> **Work task**:
For each line below that includes the word "refine", make a copy.

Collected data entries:
------------------------
/-- **Energy drain of endpoint profiles with sublinear growth (weak class).**  Let `(V, P)` be
a profile pair with `V ∈ L²(ℝ³) ∩ L³_loc`, `|P||V| ∈ L¹_loc`, the forward profile local energy
inequality of the class at `γ = 2/5` (`ρ = 1/2`), the Riesz representation
`P = Π[V·1_{B_R}] + ∫_{|z| ≥ R} K(·−z)(V z) dz` a.e. on `|y| < R/2` for all `R ≥ R₁`, and the
sublinear growth `‖V(y)‖ ≤ C_up |y|^{1−δ}` a.e. on `|y| ≥ R₀` (`0 < δ ≤ 1`).  Then for every
`ε > 0` there is `C` with `∫_{L ≤ |y| < 2L} ‖V‖² ≤ C L^{−5+ε}` for all `L ≥ 1`
(Chae–Shvydkoy's recursion (3.3) with sublinear far field, iterated to the fixed point `5`).
[cite: ChaeShvydkoy2013, §3.1 proof of Thm. 3.1; BronziShvydkoy2015, Remark 1.5] -/
theorem shell_energy_decay_half
    (hVm : AEStronglyMeasurable V volume) (hV2 : Integrable (fun z => ‖V z‖ ^ 2) volume)
    (hV3 : LocallyIntegrable (fun y => ‖V y‖ ^ 3) volume)
    (hPV : LocallyIntegrable (fun y => |P y| * ‖V y‖) volume)
    {γ : ℝ} (hγ : γ = 2 / 5)
    (hLEI : ∀ σ : EuclideanSpace ℝ (Fin 3) → ℝ, ContDiff ℝ (⊤ : ℕ∞) σ → HasCompactSupport σ →
      (∀ x, 0 ≤ σ x) →
      ∀ᵐ τ₁ : ℝ, τ₁ < 0 → ∀ᵐ τ₂ : ℝ, τ₂ ∈ Ioo τ₁ 0 →
        (-τ₂) ^ (5 * γ - 2) * ∫ y, ‖V y‖ ^ 2 * σ ((-τ₂) ^ γ • y) ≤
          ((-τ₁) ^ (5 * γ - 2) * ∫ y, ‖V y‖ ^ 2 * σ ((-τ₁) ^ γ • y)) +
            ∫ τ in Ico τ₁ τ₂, (-τ) ^ (6 * γ - 3) *
              ∫ y, (‖V y‖ ^ 2 + 2 * P y) * ⟪V y, gradient σ ((-τ) ^ γ • y)⟫)
    {R₁ : ℝ}
    (hP : ∀ R : ℝ, R₁ ≤ R → ∀ᵐ y ∂volume, ‖y‖ < R / 2 →
      P y = rieszPressure ((ball (0 : EuclideanSpace ℝ (Fin 3)) R).indicator V) y +
        ∫ z in {z | R ≤ ‖z‖}, pressureKernel (y - z) (V z))
    {δ Cup R₀ : ℝ} (hδ : 0 < δ) (hδ1 : δ ≤ 1) (hCup : 0 ≤ Cup)
    (hup : ∀ᵐ y ∂volume, R₀ ≤ ‖y‖ → ‖V y‖ ≤ Cup * ‖y‖ ^ (1 - δ))
    {ε : ℝ} (hε : 0 < ε) :
    ∃ C : ℝ, ∀ L : ℝ, 1 ≤ L →
      ∫ y in {y | L ≤ ‖y‖ ∧ ‖y‖ < 2 * L}, ‖V y‖ ^ 2 ≤ C * L ^ (-(5 : ℝ) + ε) := by
  -- constants
  obtain ⟨K, hK0, hK⟩ := shell_energy_le_flux_of_profileLEI_half hγ
    (hV2.locallyIntegrable) hV3 hPV hLEI
  obtain ⟨C_S, hCS⟩ := exists_eLpNorm_rieszPressure_two_le
  set E₂ : ℝ := ∫ z, ‖V z‖ ^ 2 with hE₂
  have hE₂0 : 0 ≤ E₂ := integral_nonneg fun z => by positivity
  set v₁ : ℝ := volume.real (ball (0 : EuclideanSpace ℝ (Fin 3)) 1) with hv₁
  have hv₁0 : 0 ≤ v₁ := measureReal_nonneg
  -- the shell energies and the window sum
  set f : ℝ → ℝ := fun L => ∫ y in {y | L ≤ ‖y‖ ∧ ‖y‖ < 2 * L}, ‖V y‖ ^ 2 with hf
  set S : ℝ → ℝ := fun L => ∑ k ∈ range (2 * 5 + 1), f (2 ^ k * L / 2 ^ 5) with hS
  have hf0 : ∀ L, 0 < L → 0 ≤ f L := fun L _ =>
    setIntegral_nonneg ((measurableSet_le measurable_const measurable_norm).inter
      (measurableSet_lt measurable_norm measurable_const)) fun y _ => by positivity
  have hfB : ∀ L, 0 < L → f L ≤ E₂ := fun L _ =>
    setIntegral_le_integral hV2 (Eventually.of_forall fun y => by positivity)
  -- the recursion constants
  set C₁ : ℝ := K * Cup * ((8 : ℝ) ^ (1 - δ) + 2 * C_S * (32 : ℝ) ^ (1 - δ)) with hC₁
  set C₂ : ℝ := K * (4 * E₂ * (512 * Real.sqrt (512 * v₁) / (2 * Real.pi))) with hC₂
  have hC₁0 : 0 ≤ C₁ := by positivity
  have hC₂0 : 0 ≤ C₂ := by positivity
  set L₁ : ℝ := max (8 * R₀) (max (R₁ / 32) 1) with hL₁
  have hL₁1 : 1 ≤ L₁ := le_max_of_le_right (le_max_right _ _)
  have hL₁0 : 0 < L₁ := one_pos.trans_le hL₁1
  -- the recursion
  have hrec : ∀ L, L₁ ≤ L → f L ≤ C₁ * L ^ (-δ) * S L + C₂ * Real.sqrt (S L) * L ^ (-(5 / 2 : ℝ)) := by
    intro L hLL
    have hL : 0 < L := hL₁0.trans_le hLL
    have hR₀L : R₀ ≤ L / 8 := by
      have : 8 * R₀ ≤ L := (le_max_left _ _).trans hLL
      linarith
    have hR₁L : R₁ ≤ 32 * L := by
      have : R₁ / 32 ≤ L := (le_max_left _ _).trans ((le_max_right _ _).trans hLL)
      linarith
    -- the sets and their energies
    set eS : ℝ := ∫ y in {y | L / 4 ≤ ‖y‖ ∧ ‖y‖ ≤ 8 * L}, ‖V y‖ ^ 2 with heS
    set eT : ℝ := ∫ y in {y | L / 8 ≤ ‖y‖ ∧ ‖y‖ < 32 * L}, ‖V y‖ ^ 2 with heT
    have hSm : MeasurableSet {y : EuclideanSpace ℝ (Fin 3) | L / 4 ≤ ‖y‖ ∧ ‖y‖ ≤ 8 * L} :=
      (measurableSet_le measurable_const measurable_norm).inter
        (measurableSet_le measurable_norm measurable_const)
    have heS0 : 0 ≤ eS := setIntegral_nonneg hSm fun y _ => by positivity
    have heST : eS ≤ eT :=
      setIntegral_mono_set hV2.integrableOn (Eventually.of_forall fun y => by positivity)
        (Eventually.of_forall fun y hy => ⟨by linarith [hy.1], by linarith [hy.2]⟩)
    have heTS : eT ≤ S L := by
      have := windowSum_ge_setIntegral hV2 hL
      rw [hS]; exact this
    have heT0 : 0 ≤ eT := heS0.trans heST
    have hSL0 : 0 ≤ S L := heT0.trans heTS
    -- flux lemma
    have h1 := hK L hL
    -- cubic and pressure on the shell
    have hcub := shell_cubic_le hV2 hV3 hδ1 hCup hup (by linarith : R₀ ≤ L / 4)
    have hP32 : ∀ᵐ y ∂volume, ‖y‖ < 16 * L →
        P y = rieszPressure ((ball (0 : EuclideanSpace ℝ (Fin 3)) (32 * L)).indicator V) y +
          ∫ z in {z | 32 * L ≤ ‖z‖}, pressureKernel (y - z) (V z) := by
      filter_upwards [hP (32 * L) hR₁L] with y hy hy16
      exact hy (by linarith)
    have hpre := shell_pressure_le hCS hVm hV2 hV3 hPV hδ1 hCup hup hL hR₀L hP32
    -- volume of `B̄_{8L}`
    have hvol : volume.real (closedBall (0 : EuclideanSpace ℝ (Fin 3)) (8 * L)) = (8 * L) ^ 3 * v₁ := by
      rw [Measure.addHaar_real_closedBall _ _ (by positivity), finrank_euclideanSpace_fin]
    rw [hvol] at hpre
    -- combine: `f L ≤ (K/L) (cubic + 2 pressure)`
    have hN : (∫ z, ‖V z‖ ^ 2) / (2 * Real.pi * (L / 8) ^ 3) = E₂ * (1 / (2 * Real.pi * (L / 8) ^ 3)) := by
      rw [hE₂]; ring
    have hstep : f L ≤ K / L * (Cup * (8 * L) ^ (1 - δ) * eS +
        2 * (C_S * (Cup * (32 * L) ^ (1 - δ)) * eT +
          2 * (E₂ * (1 / (2 * Real.pi * (L / 8) ^ 3))) * Real.sqrt ((8 * L) ^ 3 * v₁) *
            Real.sqrt eS)) := by
      refine h1.trans (mul_le_mul_of_nonneg_left ?_ (by positivity))
      rw [integral_add ?_ ?_]
      · rw [integral_const_mul, ← hN]
        exact add_le_add hcub (mul_le_mul_of_nonneg_left hpre (by norm_num))
      · exact (hV3.integrableOn_isCompact (isCompact_closedBall 0 (8 * L))).mono_set
          fun y hy => by rw [mem_closedBall, dist_zero_right]; exact hy.2
      · exact ((hPV.integrableOn_isCompact (isCompact_closedBall 0 (8 * L))).mono_set
          fun y hy => by rw [mem_closedBall, dist_zero_right]; exact hy.2).const_mul 2
    -- exponent bookkeeping
    have hA : K / L * (Cup * (8 * L) ^ (1 - δ) * eS) = K * Cup * (8 : ℝ) ^ (1 - δ) * L ^ (-δ) * eS := by
      have := mul_rpow_one_sub_div (δ := δ) (by norm_num : (0 : ℝ) < 8) hL
      calc K / L * (Cup * (8 * L) ^ (1 - δ) * eS) = K * Cup * ((8 * L) ^ (1 - δ) / L) * eS := by
            field_simp
        _ = K * Cup * (8 : ℝ) ^ (1 - δ) * L ^ (-δ) * eS := by rw [this]; ring
    have hB : K / L * (2 * (C_S * (Cup * (32 * L) ^ (1 - δ)) * eT)) =
        2 * K * C_S * Cup * (32 : ℝ) ^ (1 - δ) * L ^ (-δ) * eT := by
      have := mul_rpow_one_sub_div (δ := δ) (by norm_num : (0 : ℝ) < 32) hL
      calc K / L * (2 * (C_S * (Cup * (32 * L) ^ (1 - δ)) * eT))
          = 2 * K * C_S * Cup * ((32 * L) ^ (1 - δ) / L) * eT := by field_simp
        _ = 2 * K * C_S * Cup * (32 : ℝ) ^ (1 - δ) * L ^ (-δ) * eT := by rw [this]; ring
    have hC : K / L * (2 * (2 * (E₂ * (1 / (2 * Real.pi * (L / 8) ^ 3))) *
        Real.sqrt ((8 * L) ^ 3 * v₁) * Real.sqrt eS)) = C₂ * Real.sqrt eS * L ^ (-(5 / 2 : ℝ)) := by
      have := farField_scaling hL hv₁0
      calc K / L * (2 * (2 * (E₂ * (1 / (2 * Real.pi * (L / 8) ^ 3))) *
            Real.sqrt ((8 * L) ^ 3 * v₁) * Real.sqrt eS))
          = K * (4 * E₂ * (1 / (2 * Real.pi * (L / 8) ^ 3) * Real.sqrt ((8 * L) ^ 3 * v₁) / L)) *
              Real.sqrt eS := by field_simp; ring
        _ = C₂ * Real.sqrt eS * L ^ (-(5 / 2 : ℝ)) := by rw [this, hC₂]; ring
    have hLδ : 0 < L ^ (-δ) := Real.rpow_pos_of_pos hL _
    have hL52 : 0 < L ^ (-(5 / 2 : ℝ)) := Real.rpow_pos_of_pos hL _
    calc f L ≤ K / L * (Cup * (8 * L) ^ (1 - δ) * eS) +
          K / L * (2 * (C_S * (Cup * (32 * L) ^ (1 - δ)) * eT)) +
          K / L * (2 * (2 * (E₂ * (1 / (2 * Real.pi * (L / 8) ^ 3))) *
            Real.sqrt ((8 * L) ^ 3 * v₁) * Real.sqrt eS)) := by
          refine hstep.trans (le_of_eq ?_); ring
      _ = K * Cup * (8 : ℝ) ^ (1 - δ) * L ^ (-δ) * eS +
            2 * K * C_S * Cup * (32 : ℝ) ^ (1 - δ) * L ^ (-δ) * eT +
            C₂ * Real.sqrt eS * L ^ (-(5 / 2 : ℝ)) := by rw [hA, hB, hC]
      _ ≤ K * Cup * (8 : ℝ) ^ (1 - δ) * L ^ (-δ) * S L +
            2 * K * C_S * Cup * (32 : ℝ) ^ (1 - δ) * L ^ (-δ) * S L +
            C₂ * Real.sqrt (S L) * L ^ (-(5 / 2 : ℝ)) := by
          gcongr
          · exact heST.trans heTS
          · exact heST.trans heTS
      _ = C₁ * L ^ (-δ) * S L + C₂ * Real.sqrt (S L) * L ^ (-(5 / 2 : ℝ)) := by
          rw [hC₁]; ring
  -- iterate
  obtain ⟨C, hC⟩ := shell_decay_of_recursion (κ := 5 / 2) (m := 5) hf0 hfB hδ hC₁0 hC₂0 hL₁0
    (fun L => rfl) hrec hε
  refine ⟨C, fun L hL => ?_⟩
  have := hC L hL
  norm_num at this ⊢
  exact this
------------------------
> **Your solution**:
      refine h1.trans (mul_le_mul_of_nonneg_left ?_ (by positivity))
          refine hstep.trans (le_of_eq ?_); ring
  refine ⟨C, fun L hL => ?_⟩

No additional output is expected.